第84章 教えて※
腟内に、さっきまでとは全く違う質量の物が入ってくる。
痛みはある。
けどそれ以上に。
「んんっ、ン、ぅ・・・ッ!!」
気持ち良い。
そんな単純な感情だけが浮かび上がってくる。
そして感じていた痛みすら、その内に快楽へと変わっていく。
その感覚も、幾度となく感じてきたことを覚えている。
・・・忘れていたのが、嘘のように。
「・・・っはぁ、ッ、は・・・」
唇が離れた瞬間、そこから一気に空気を取り込んで。
本当に窒息するのでは、と思う程に息が止まっていたことを感じると、改めて余裕の無さを思い知った。
・・・そうならないやり方を、教えられたはずなんだけど。
「・・・ッ・・・」
唇が離れたせいで彼の艶めかしい表情が目に入れば、自然と体に力が入った。
その直後、彼の眉は顰められて。
「・・・ひなた」
「わざとじゃな・・・っ、い・・・ぁぁあ・・・!!」
ゆっくりと入ってくる彼のモノを、無意識に締め付けてしまった。
その行為に彼からの視線を受けると、首を振って不可抗力だと言い訳するが、言い終わる前にゆっくりだった挿入は一気に行われた。

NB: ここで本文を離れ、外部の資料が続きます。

/-- **The body of the walk loop is in `FP`, with its semantics.** For `G ∈ FP` there is a string
function `body ∈ FP` such that (i) on every input `w`, `|body w| ≤ |field 3 of field 0 of w|`
(the block-length field; this is the growth bound of `Brick.loopFn_mem_FP`), and (ii) on a
well-formed loop record `⟨X, ⟨bin (c+1), L⟩⟩`,
`X = ⟨y, ⟨z, ⟨ρ', ⟨1^ℓ, ⟨bin k, ⟨bin i, bin t⟩⟩⟩⟩⟩⟩` with `c + 1 ≤ k ≤ |ρ'|`,
`2^{k+1} ≤ |ρ'|`, `|z| = 2ℓ`, `|G ⟨y, L⟩| = 2ℓ`, `1 ≤ ℓ`, `t < 2ᵏ`, `i < 2ᵏ`, the value is the
label one level down: with `n = 2^{k−c−1} − 1 + ⌊t/2^{c+1}⌋` and `b = ⌊t/2ᶜ⌋ mod 2`, it is
`(ρ'.drop (ℓ(2n+b))).take ℓ` if `n < i`, `(z.drop (ℓ b)).take ℓ` if `n = i`, and
`((G ⟨y, L⟩).drop (ℓ b)).take ℓ` otherwise. [cite: AroraBarak2009, §1.3 and proof of Thm. 9.17 p. 228]
[cite: AllenderEtAl2006, Thm. 45 (proof, p. 24)] -/
theorem exists_walkBody {G : List Bool → List Bool} (hG : G ∈ FP) :
    ∃ body : List Bool → List Bool, body ∈ FP ∧
      (∀ w : List Bool, (body w).length ≤ (nthF 3 (nthF 0 w)).length) ∧
      ∀ (y z ρ' L : List Bool) (ℓ k i t c : ℕ),
        c + 1 ≤ k → k ≤ ρ'.length → 2 ^ (k + 1) ≤ ρ'.length → z.length = 2 * ℓ →
        (G (boolPair y L)).length = 2 * ℓ → 1 ≤ ℓ → t < 2 ^ k → i < 2 ^ k →
        body (boolPair
            (boolPair y (boolPair z (boolPair ρ' (boolPair (ones ℓ)
              (boolPair (encodeNat k) (boolPair (encodeNat i) (encodeNat t)))))))
            (boolPair (encodeNat (c + 1)) L)) =
          if 2 ^ (k - c - 1) - 1 + t / 2 ^ (c + 1) < i then
            (ρ'.drop (ℓ * (2 * (2 ^ (k - c - 1) - 1 + t / 2 ^ (c + 1)) + t / 2 ^ c % 2))).take ℓ
          else if 2 ^ (k - c - 1) - 1 + t / 2 ^ (c + 1) = i then
            (z.drop (ℓ * (t / 2 ^ c % 2))).take ℓ
          else ((G (boolPair y L)).drop (ℓ * (t / 2 ^ c % 2))).take ℓ := by
  -- accessors of the loop record `⟨X, ⟨cnt, L⟩⟩`
  let aX : List Bool → List Bool := nthF 0
  let acnt : List Bool → List Bool := nthF 1
  let aL : List Bool → List Bool := sndPow 1
  let ay : List Bool → List Bool := nthF 0 ∘ aX
  let az : List Bool → List Bool := nthF 1 ∘ aX
  let aρ : List Bool → List Bool := nthF 2 ∘ aX
  let aℓ : List Bool → List Bool := nthF 3 ∘ aX
  let ak : List Bool → List Bool := nthF 4 ∘ aX
  let ai : List Bool → List Bool := nthF 5 ∘ aX
  let atF : List Bool → List Bool := sndPow 5 ∘ aX
  let one : List Bool → List Bool := fun _ => encodeNat 1
  let two : List Bool → List Bool := fun _ => encodeNat 2
  -- unary numerals `1^{k-(c+1)}`, `1^{c+1}`, `1^c` (ruler `ρ'`) and the powers of two
  let eU : List Bool → List Bool := binToUnaryFn ∘ fanoutFn aρ (subFn ∘ fanoutFn ak acnt)
  let p2e : List Bool → List Bool := powFn 1 ∘ eU
  let cU : List Bool → List Bool := binToUnaryFn ∘ fanoutFn aρ acnt
  let p2c : List Bool → List Bool := powFn 1 ∘ cU
  let cmU : List Bool → List Bool := binToUnaryFn ∘ fanoutFn aρ (subFn ∘ fanoutFn acnt one)
  let p2cm : List Bool → List Bool := powFn 1 ∘ cmU
  -- node number `n`, step bit `b`, block number `2n + b`
  let nF : List Bool → List Bool :=
    addFn ∘ fanoutFn (subFn ∘ fanoutFn p2e one) (divFn ∘ fanoutFn atF p2c)
  let bF : List Bool → List Bool := remFn ∘ fanoutFn (divFn ∘ fanoutFn atF p2cm) two
  let qF : List Bool → List Bool := addFn ∘ fanoutFn (addFn ∘ fanoutFn nF nF) bF
  -- the three candidate labels
  let blockA : List Bool → List Bool := chunkF ∘ fanoutFn aρ (fanoutFn aℓ (fanoutFn qF aρ))
  let blockB : List Bool → List Bool := chunkF ∘ fanoutFn az (fanoutFn aℓ (fanoutFn bF az))
  let wF : List Bool → List Bool := G ∘ fanoutFn ay aL
  let blockC : List Bool → List Bool := chunkF ∘ fanoutFn wF (fanoutFn aℓ (fanoutFn bF wF))
  -- the conditions `n < i`, `n = i`
  let c1 : List Bool → List Bool := ltFn ∘ fanoutFn nF ai
  let c2 : List Bool → List Bool :=
    andFn (notFn (ltFn ∘ fanoutFn nF ai)) (notFn (ltFn ∘ fanoutFn ai nF))
  let body : List Bool → List Bool := iteFn c1 blockA (iteFn c2 blockB blockC)
  -- membership in `FP`
  have haX : aX ∈ FP := nthF_mem_FP 0
  have hacnt : acnt ∈ FP := nthF_mem_FP 1
  have haL : aL ∈ FP := sndPow_mem_FP 1
  have hay : ay ∈ FP := comp_mem_FP (nthF_mem_FP 0) haX
  have haz : az ∈ FP := comp_mem_FP (nthF_mem_FP 1) haX
  have haρ : aρ ∈ FP := comp_mem_FP (nthF_mem_FP 2) haX
  have haℓ : aℓ ∈ FP := comp_mem_FP (nthF_mem_FP 3) haX
  have hak : ak ∈ FP := comp_mem_FP (nthF_mem_FP 4) haX
  have hai : ai ∈ FP := comp_mem_FP (nthF_mem_FP 5) haX
  have hat : atF ∈ FP := comp_mem_FP (sndPow_mem_FP 5) haX
  have hone : one ∈ FP := const_mem_FP _
  have htwo : two ∈ FP := const_mem_FP _
  have heU : eU ∈ FP := comp_mem_FP binToUnaryFn_mem_FP
    (fanoutFn_mem_FP haρ (comp_mem_FP subFn_mem_FP (fanoutFn_mem_FP hak hacnt)))
  have hp2e : p2e ∈ FP := comp_mem_FP (powFn_mem_FP 1) heU
  have hcU : cU ∈ FP := comp_mem_FP binToUnaryFn_mem_FP (fanoutFn_mem_FP haρ hacnt)
  have hp2c : p2c ∈ FP := comp_mem_FP (powFn_mem_FP 1) hcU
  have hcmU : cmU ∈ FP := comp_mem_FP binToUnaryFn_mem_FP
    (fanoutFn_mem_FP haρ (comp_mem_FP subFn_mem_FP (fanoutFn_mem_FP hacnt hone)))
  have hp2cm : p2cm ∈ FP := comp_mem_FP (powFn_mem_FP 1) hcmU
  have hnF : nF ∈ FP := comp_mem_FP addFn_mem_FP (fanoutFn_mem_FP
    (comp_mem_FP subFn_mem_FP (fanoutFn_mem_FP hp2e hone))
    (comp_mem_FP divFn_mem_FP (fanoutFn_mem_FP hat hp2c)))
  have hbF : bF ∈ FP := comp_mem_FP remFn_mem_FP (fanoutFn_mem_FP
    (comp_mem_FP divFn_mem_FP (fanoutFn_mem_FP hat hp2cm)) htwo)
  have hqF : qF ∈ FP := comp_mem_FP addFn_mem_FP (fanoutFn_mem_FP
    (comp_mem_FP addFn_mem_FP (fanoutFn_mem_FP hnF hnF)) hbF)
  have hblockA : blockA ∈ FP := comp_mem_FP chunkF_mem_FP
    (fanoutFn_mem_FP haρ (fanoutFn_mem_FP haℓ (fanoutFn_mem_FP hqF haρ)))
  have hblockB : blockB ∈ FP := comp_mem_FP chunkF_mem_FP
    (fanoutFn_mem_FP haz (fanoutFn_mem_FP haℓ (fanoutFn_mem_FP hbF haz)))
  have hwF : wF ∈ FP := comp_mem_FP hG (fanoutFn_mem_FP hay haL)
  have hblockC : blockC ∈ FP := comp_mem_FP chunkF_mem_FP
    (fanoutFn_mem_FP hwF (fanoutFn_mem_FP haℓ (fanoutFn_mem_FP hbF hwF)))
  have hc1 : c1 ∈ FP := comp_mem_FP ltFn_mem_FP (fanoutFn_mem_FP hnF hai)
  have hc2 : c2 ∈ FP := andFn_mem_FP (notFn_mem_FP (comp_mem_FP ltFn_mem_FP (fanoutFn_mem_FP hnF hai)))
    (notFn_mem_FP (comp_mem_FP ltFn_mem_FP (fanoutFn_mem_FP hai hnF)))
  have hbody : body ∈ FP := iteFn_mem_FP hc1 hblockA (iteFn_mem_FP hc2 hblockB hblockC)
  -- one-bit conditions
  have h1bit : OneBit c1 := oneBit_ltFn.comp _
  have h2bit : OneBit c2 := oneBit_andFn (oneBit_notFn (oneBit_ltFn.comp _))
    (oneBit_notFn (oneBit_ltFn.comp _))
  refine ⟨body, hbody, fun w => ?_, ?_⟩
  · -- (i) the length bound, on every input
    have hA : (blockA w).length ≤ (nthF 3 (nthF 0 w)).length := by
      simp only [blockA, Function.comp_apply, fanoutFn_apply]
      exact length_chunkF_le _ _ _ _
    have hB : (blockB w).length ≤ (nthF 3 (nthF 0 w)).length := by
      simp only [blockB, Function.comp_apply, fanoutFn_apply]
      exact length_chunkF_le _ _ _ _
    have hC : (blockC w).length ≤ (nthF 3 (nthF 0 w)).length := by
      simp only [blockC, Function.comp_apply, fanoutFn_apply]
      exact length_chunkF_le _ _ _ _
    show (iteFn c1 blockA (iteFn c2 blockB blockC) w).length ≤ _
    rw [iteFn_of_oneBit h1bit]
    split_ifs
    · exact hA
    · rw [iteFn_of_oneBit h2bit]
      split_ifs
      · exact hB
      · exact hC
  · -- (ii) the value on a well-formed record
    intro y z ρ' L ℓ k i t c hck hkρ hρ hz hGL hℓ ht hi
    set X := boolPair y (boolPair z (boolPair ρ' (boolPair (ones ℓ)
      (boolPair (encodeNat k) (boolPair (encodeNat i) (encodeNat t)))))) with hX
    set R := boolPair X (boolPair (encodeNat (c + 1)) L) with hR
    -- sizes (pure arithmetic, from the private lemmas)
    have hn_lt : 2 ^ (k - c - 1) - 1 + t / 2 ^ (c + 1) < 2 ^ k := nodeNumber_lt hck ht
    have hb_le : t / 2 ^ c % 2 ≤ 1 := Nat.le_of_lt_succ (Nat.mod_lt _ Nat.two_pos)
    have hq_le : 2 * (2 ^ (k - c - 1) - 1 + t / 2 ^ (c + 1)) + t / 2 ^ c % 2 ≤ ρ'.length :=
      ((blockNumber_lt hn_lt hb_le).le).trans hρ
    have hkc : k - (c + 1) ≤ ρ'.length := (Nat.sub_le _ _).trans hkρ
    have hc1 : c + 1 ≤ ρ'.length := hck.trans hkρ
    have hc0 : c ≤ ρ'.length := (Nat.le_succ c).trans hc1
    have hz1 : t / 2 ^ c % 2 ≤ z.length :=
      hb_le.trans (by rw [hz]; exact hℓ.trans (Nat.le_mul_of_pos_left ℓ Nat.two_pos))
    have hw1 : t / 2 ^ c % 2 ≤ (G (boolPair y L)).length := by rw [hGL, ← hz]; exact hz1
    -- field values
    have vX : aX R = X := by simp [aX, hR]
    have vcnt : acnt R = encodeNat (c + 1) := by simp [acnt, hR]
    have vL : aL R = L := by simp [aL, hR]
    have vy : ay R = y := by simp [ay, aX, hR, hX]
    have vz : az R = z := by simp [az, aX, hR, hX]
    have vρ : aρ R = ρ' := by simp [aρ, aX, hR, hX]
    have vℓ : aℓ R = ones ℓ := by simp [aℓ, aX, hR, hX]
    have vk : ak R = encodeNat k := by simp [ak, aX, hR, hX]
    have vi : ai R = encodeNat i := by simp [ai, aX, hR, hX]
    have vt : atF R = encodeNat t := by simp [atF, aX, hR, hX]
    -- unary numerals and powers of two
    have veU : eU R = ones (k - (c + 1)) := by
      simp only [eU, Function.comp_apply, fanoutFn_apply, vρ, vk, vcnt, subFn_boolPair,
        bitsToNat_encodeNat, binToUnaryFn_boolPair]
      rw [min_eq_left hkc]
    have vp2e : p2e R = encodeNat (2 ^ (k - c - 1)) := by
      simp only [p2e, Function.comp_apply, veU, powFn_one_ones]
      rw [show k - (c + 1) = k - c - 1 from (Nat.sub_sub k c 1).symm]
    have vcU : cU R = ones (c + 1) := by
      simp only [cU, Function.comp_apply, fanoutFn_apply, vρ, vcnt, bitsToNat_encodeNat,
        binToUnaryFn_boolPair]
      rw [min_eq_left hc1]
    have vp2c : p2c R = encodeNat (2 ^ (c + 1)) := by
      simp only [p2c, Function.comp_apply, vcU, powFn_one_ones]
    have vcmU : cmU R = ones c := by
      simp only [cmU, Function.comp_apply, fanoutFn_apply, vρ, vcnt, one, subFn_boolPair,
        bitsToNat_encodeNat, binToUnaryFn_boolPair]
      rw [show c + 1 - 1 = c from rfl, min_eq_left hc0]
    have vp2cm : p2cm R = encodeNat (2 ^ c) := by
      simp only [p2cm, Function.comp_apply, vcmU, powFn_one_ones]
    -- node number, step bit, block number (named only as abbreviations of the statement)
    generalize hn : 2 ^ (k - c - 1) - 1 + t / 2 ^ (c + 1) = n at hn_lt hq_le ⊢
    generalize hb : t / 2 ^ c % 2 = b at hb_le hq_le hz1 hw1 ⊢
    have vn : nF R = encodeNat n := by
      simp only [nF, Function.comp_apply, fanoutFn_apply, vp2e, one, vt, vp2c, subFn_boolPair,
        divFn_boolPair, addFn_boolPair, bitsToNat_encodeNat, hn]
    have vb : bF R = encodeNat b := by
      simp only [bF, Function.comp_apply, fanoutFn_apply, vt, vp2cm, two, divFn_boolPair,
        remFn_boolPair, bitsToNat_encodeNat, hb]
    have vq : qF R = encodeNat (2 * n + b) := by
      simp only [qF, Function.comp_apply, fanoutFn_apply, vn, vb, addFn_boolPair,
        bitsToNat_encodeNat]
      rw [two_mul]
    -- the three blocks
    have vA : blockA R = (ρ'.drop (ℓ * (2 * n + b))).take ℓ := by
      simp only [blockA, Function.comp_apply, fanoutFn_apply, vρ, vℓ, vq]
      rw [chunkF_apply, bitsToNat_encodeNat, min_eq_left hq_le]
    have vB : blockB R = (z.drop (ℓ * b)).take ℓ := by
      simp only [blockB, Function.comp_apply, fanoutFn_apply, vz, vℓ, vb]
      rw [chunkF_apply, bitsToNat_encodeNat, min_eq_left hz1]
    have vw : wF R = G (boolPair y L) := by
      simp only [wF, Function.comp_apply, fanoutFn_apply, vy, vL]
    have vC : blockC R = ((G (boolPair y L)).drop (ℓ * b)).take ℓ := by
      simp only [blockC, Function.comp_apply, fanoutFn_apply, vw, vℓ, vb]
      rw [chunkF_apply, bitsToNat_encodeNat, min_eq_left hw1]
    -- the conditions
    have vc1 : c1 R = [decide (n < i)] := by
      simp only [c1, Function.comp_apply, fanoutFn_apply, vn, vi, ltFn_boolPair,
        bitsToNat_encodeNat]
    have vc2 : c2 R = [decide (n = i)] := by
      have h1 : (ltFn ∘ fanoutFn nF ai) R = [decide (n < i)] := vc1
      have h2 : (ltFn ∘ fanoutFn ai nF) R = [decide (i < n)] := by
        simp only [Function.comp_apply, fanoutFn_apply, vn, vi, ltFn_boolPair,
          bitsToNat_encodeNat]
      simp only [c2]
      rw [andFn_apply (notFn_apply h1) (notFn_apply h2)]
      rcases Nat.lt_trichotomy n i with h | h | h
      · simp [h, Nat.ne_of_lt h]
      · subst h; simp
      · simp [h, Nat.ne_of_gt h, Nat.lt_asymm h]
    -- assemble
    show iteFn c1 blockA (iteFn c2 blockB blockC) R = _
    rw [iteFn_apply vc1]
    by_cases hlt : n < i
    · rw [if_pos hlt, decide_eq_true hlt, if_pos rfl, vA]
    · rw [if_neg hlt, decide_eq_false hlt, if_neg Bool.false_ne_true, iteFn_apply vc2]
      by_cases heq : n = i
      · rw [if_pos heq, decide_eq_true heq, if_pos rfl, vB]
      · rw [if_neg heq, decide_eq_false heq, if_neg Bool.false_ne_true, vC]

名前を呼んだ声こそ怒っているように聞こえたが、本当はそんなつもりは無いことを分かっている。
・・・分かっている。
「・・・ン、・・・っあ・・・」
彼の事がそういう人だと理解している事に、安心する。
きちんと覚えているんだと。
思い出せているんだと。
・・・もう、忘れるものか。
「動くぞ・・・」
その夜の、彼からの言葉は名前を呼ぶ以外では、それが最後だった。
彼が突き上げてくる度、部屋には互いの体がぶつかり合う音と、結合部から愛液がグチュグチュと溢れ出る音、そして甘ったるい声と彼の吐息だけが響いた。
「っあ・・・零、ぃあ・・・ッ!!」
恐怖が完全に消えた訳では無いけれど。
体が覚えている彼だという感覚に救われていて。
彼に飲まれて、溺れて。
「ン、っや・・・あぁぁぁ・・・ッ!!!」
彼と同時に、快楽の沼へと堕ちていった。